Residuals and old machines are sold to less advanced, smaller industries. Public health is benefiting from plastic and boxboard packaging that reduces contamination of foods and much of the superior packaging is recovered and recycled.
In offices and institutions, cleaners and caretakers organize the sale of paper, plastics, etc. At the household level, gifts of clothes and goods to relatives, charities, and servants are still significant in waste reduction.
All cities and towns have markets for used goods. However, the greatest amount of materials recovery is achieved through networks of itinerant buyers, small- and medium-sized dealers, and wholesaling brokers.
The extent to which the waste trading enterprises are registered (formalized) varies in developing regions: in Latin America and Asia, there is more formal registration than in Africa.
The system is adaptive to market fluctuations, as the lowest level workers form a dispensable labor cushion: they must find other work, if they can, when there is reduced demand for the materials that they sell.
From the point of view of waste reduction, the traditional practices of repair and reuse, and the sale, barter, or gift-giving of used goods and surplus materials are an advantage to the poorer countries. Quantities of inorganic post-consumer wastes entering the MSW stream would be higher if these forms of waste reduction did not exist.

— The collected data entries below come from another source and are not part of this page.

import Summits.RiemannHypothesis.RiemannHypothesis.Theses.EvenThetaVisibilityPinning
import Summits.RiemannHypothesis.RiemannHypothesis.Theorems.GroundBartaPolarPerronFrobeniusEvenSectorPinning
import HarnessLib

/-!
# Route `EvenThetaVisibilityPinning`, item `EvenPinning` (stmt-RiemannHypothesis-19849) — closed

Barta/Temple pinning of an even-sector bottom state against an `L²`-represented even window test:
`|ε_ev(a)| · ‖∫ u h̄‖ ≤ ‖T‖₂`.  This is `PolarPerronFrobenius.evenSector_pinning` (route GroundBarta,
Theorems/GroundBartaPolarPerronFrobeniusEvenSectorPinning.lean: the even-sector weak Euler–Lagrange
equation `W(gₙ ⋆ h̃) → ε_ev(a)⟨u, h⟩` plus Cauchy–Schwarz `|⟨gₙ, T⟩| ≤ ‖T‖₂`), in the
token-for-token route form `evenPinning_routeForm`.  RH-free.  References: Bombieri 2000 §4 Lemma 1.
-/

set_option linter.dupNamespace false

namespace Summit.RiemannHypothesis.RiemannHypothesis.Theorems.EvenThetaVisibilityPinning

/-- **Item `EvenPinning` (stmt-RiemannHypothesis-19849)**. [cite: Bombieri2000Weil, §4 Lemma 1] -/
theorem evenPinning_proof :
    Summit.RiemannHypothesis.RiemannHypothesis.Theses.EvenThetaVisibilityPinning.EvenPinning :=
  Summit.RiemannHypothesis.RiemannHypothesis.Theorems.PolarPerronFrobenius.evenPinning_routeForm

end Summit.RiemannHypothesis.RiemannHypothesis.Theorems.EvenThetaVisibilityPinning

In conclusion, biomedical waste minimization involves all processes and techniques applied to preclude as much as possible or reduce to the barest minimum the occurrence of waste and wasteful situations in the production, distribution and use of any product and services.

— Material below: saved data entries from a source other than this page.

import Literature.AlgebraicGeometry.Resolution.MinimalGeneratorsIndependent
import Literature.AlgebraicGeometry.Resolution.MarkedIdeals
import Literature.AlgebraicGeometry.Resolution.RegularLocalRingsProofs
import HarnessLib

/-!
# Boundary equations at an snc point are independent regular parameters

Topic: `Literature/AlgebraicGeometry/Resolution`. The glue between the simple normal crossings
condition `HasSNC E` (`MarkedIdeals.lean`: at every point a regular system of parameters `u`
adapted to the boundary components through it) and the cotangent-independence hypothesis
`∑ α_j x_j ∈ 𝔪² ⇒ α_j ∈ 𝔪` consumed by the local algebra of the endgame of the crux
`PicoverLocalModel` (`RegularParameterFamilies.lean` and its sequels): ANY family of generators
`x_j` of the stalk ideals of distinct boundary components through the point (e.g. the one
provided by `InGiraudNormalForm`) consists of elements of `𝔪`, independent modulo `𝔪²`.

* `hli_of_span_singleton_eq` — algebra: `u : Fin d → O` spanning `𝔪` with `d ≤ μ(𝔪)` (Nakayama,
  `hli_of_span_eq_maximalIdeal`), `f : Fin r → Fin d` injective and `(x_j) = (u_{f j})` as ideals
  (so `x_j = ε_j u_{f j}` with units `ε_j` in the domain `O`) ⇒ `x_j ∈ 𝔪` and independence;
* `hli_of_hasSNC` — the scheme statement at a point `w` of `X` with `HasSNC E`.

Sources: [Matsumura1987] H. Matsumura, *Commutative Ring Theory*, Thm. 2.3, Thm. 14.2;
[BierstoneGrigorievMilmanWlodarczyk2011] Def. 3.1.1 (snc divisors `E`). All statements PROVED.
-/

noncomputable section

namespace Literature.AlgebraicGeometry.Resolution

open IsLocalRing AlgebraicGeometry

/-- **Generators of the same principal ideals as members of a minimal system of parameters are
independent regular parameters.** [cite: Matsumura1987, Thm. 14.2] -/
theorem hli_of_span_singleton_eq {O : Type*} [CommRing O] [IsLocalRing O] [IsNoetherianRing O]
    [IsDomain O] {d : ℕ} (u : Fin d → O) (hspan : Ideal.span (Set.range u) = maximalIdeal O)
    (hd : d ≤ (maximalIdeal O).spanFinrank) {r : ℕ} (f : Fin r → Fin d)
    (hf : Function.Injective f) (x : Fin r → O)
    (hx : ∀ j, Ideal.span {x j} = Ideal.span {u (f j)}) :
    (∀ j, x j ∈ maximalIdeal O) ∧
      ∀ α : Fin r → O, ∑ i, α i * x i ∈ maximalIdeal O ^ 2 → ∀ i, α i ∈ maximalIdeal O := by
  classical
  have hu : ∀ i, u i ∈ maximalIdeal O := fun i => hspan ▸ Ideal.subset_span ⟨i, rfl⟩
  -- `x_j = ε_j u_{f j}` with `ε_j` a unit
  have hassoc : ∀ j, Associated (u (f j)) (x j) := fun j =>
    Ideal.span_singleton_eq_span_singleton.mp (hx j).symm
  choose ε hε using hassoc
  have hxε : ∀ j, x j = (ε j : O) * u (f j) := fun j => by rw [← hε j, mul_comm]
  refine ⟨fun j => by rw [hxε j]; exact Ideal.mul_mem_left _ _ (hu _), ?_⟩
  have hliu := hli_of_span_eq_maximalIdeal u hspan (by simpa using hd)
  have key := hli_comp_of_injective hliu f hf (fun j => (ε j : O)) (fun j => (ε j).isUnit)
  intro α hα
  refine key α ?_
  have : ∑ k, α k * ((ε k : O) * u (f k)) = ∑ i, α i * x i :=
    Finset.sum_congr rfl fun k _ => by rw [hxε k]
  rw [this]
  exact hα

/-- **At a point of a scheme with an snc boundary, any generators of the stalk ideals of distinct
boundary components through the point are independent regular parameters in `𝔪`.**
[cite: BierstoneGrigorievMilmanWlodarczyk2011, Def. 3.1.1] -/
theorem hli_of_hasSNC {X : AlgebraicGeometry.Scheme} {E : List X.IdealSheafData} (hE : HasSNC E) (w : X) {r : ℕ}
    (D : Fin r → {D : X.IdealSheafData // D ∈ E ∧ w ∈ D.support}) (hD : Function.Injective D)
    (x : Fin r → X.presheaf.stalk w) (hx : ∀ j, stalkIdeal (D j).1 w = Ideal.span {x j}) :
    (∀ j, x j ∈ maximalIdeal (X.presheaf.stalk w)) ∧
      ∀ α : Fin r → X.presheaf.stalk w, ∑ i, α i * x i ∈ maximalIdeal (X.presheaf.stalk w) ^ 2 →
        ∀ i, α i ∈ maximalIdeal (X.presheaf.stalk w) := by
  obtain ⟨hreg, u, hspan, ⟨ι, hι, hDι⟩, -⟩ := hE w
  haveI := hreg
  haveI := isDomain_of_isRegularLocalRing (X.presheaf.stalk w)
  refine hli_of_span_singleton_eq u hspan le_rfl (ι ∘ D) (hι.comp hD) x fun j => ?_
  rw [← hx j, Function.comp_apply, hDι (D j)]

end Literature.AlgebraicGeometry.Resolution

end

Waste minimization strategies are applied at different levels especially in the industries during product design and production and continue up to the consumer level.
At the consumer/household level, discrimination as to what to buy and in what quantity, product quality, re-use or recycling etc. are some of the major considerations to be taken to minimize waste. Household waste minimization or reduction is influenced by level of knowledge, socioeconomic status and lifestyle.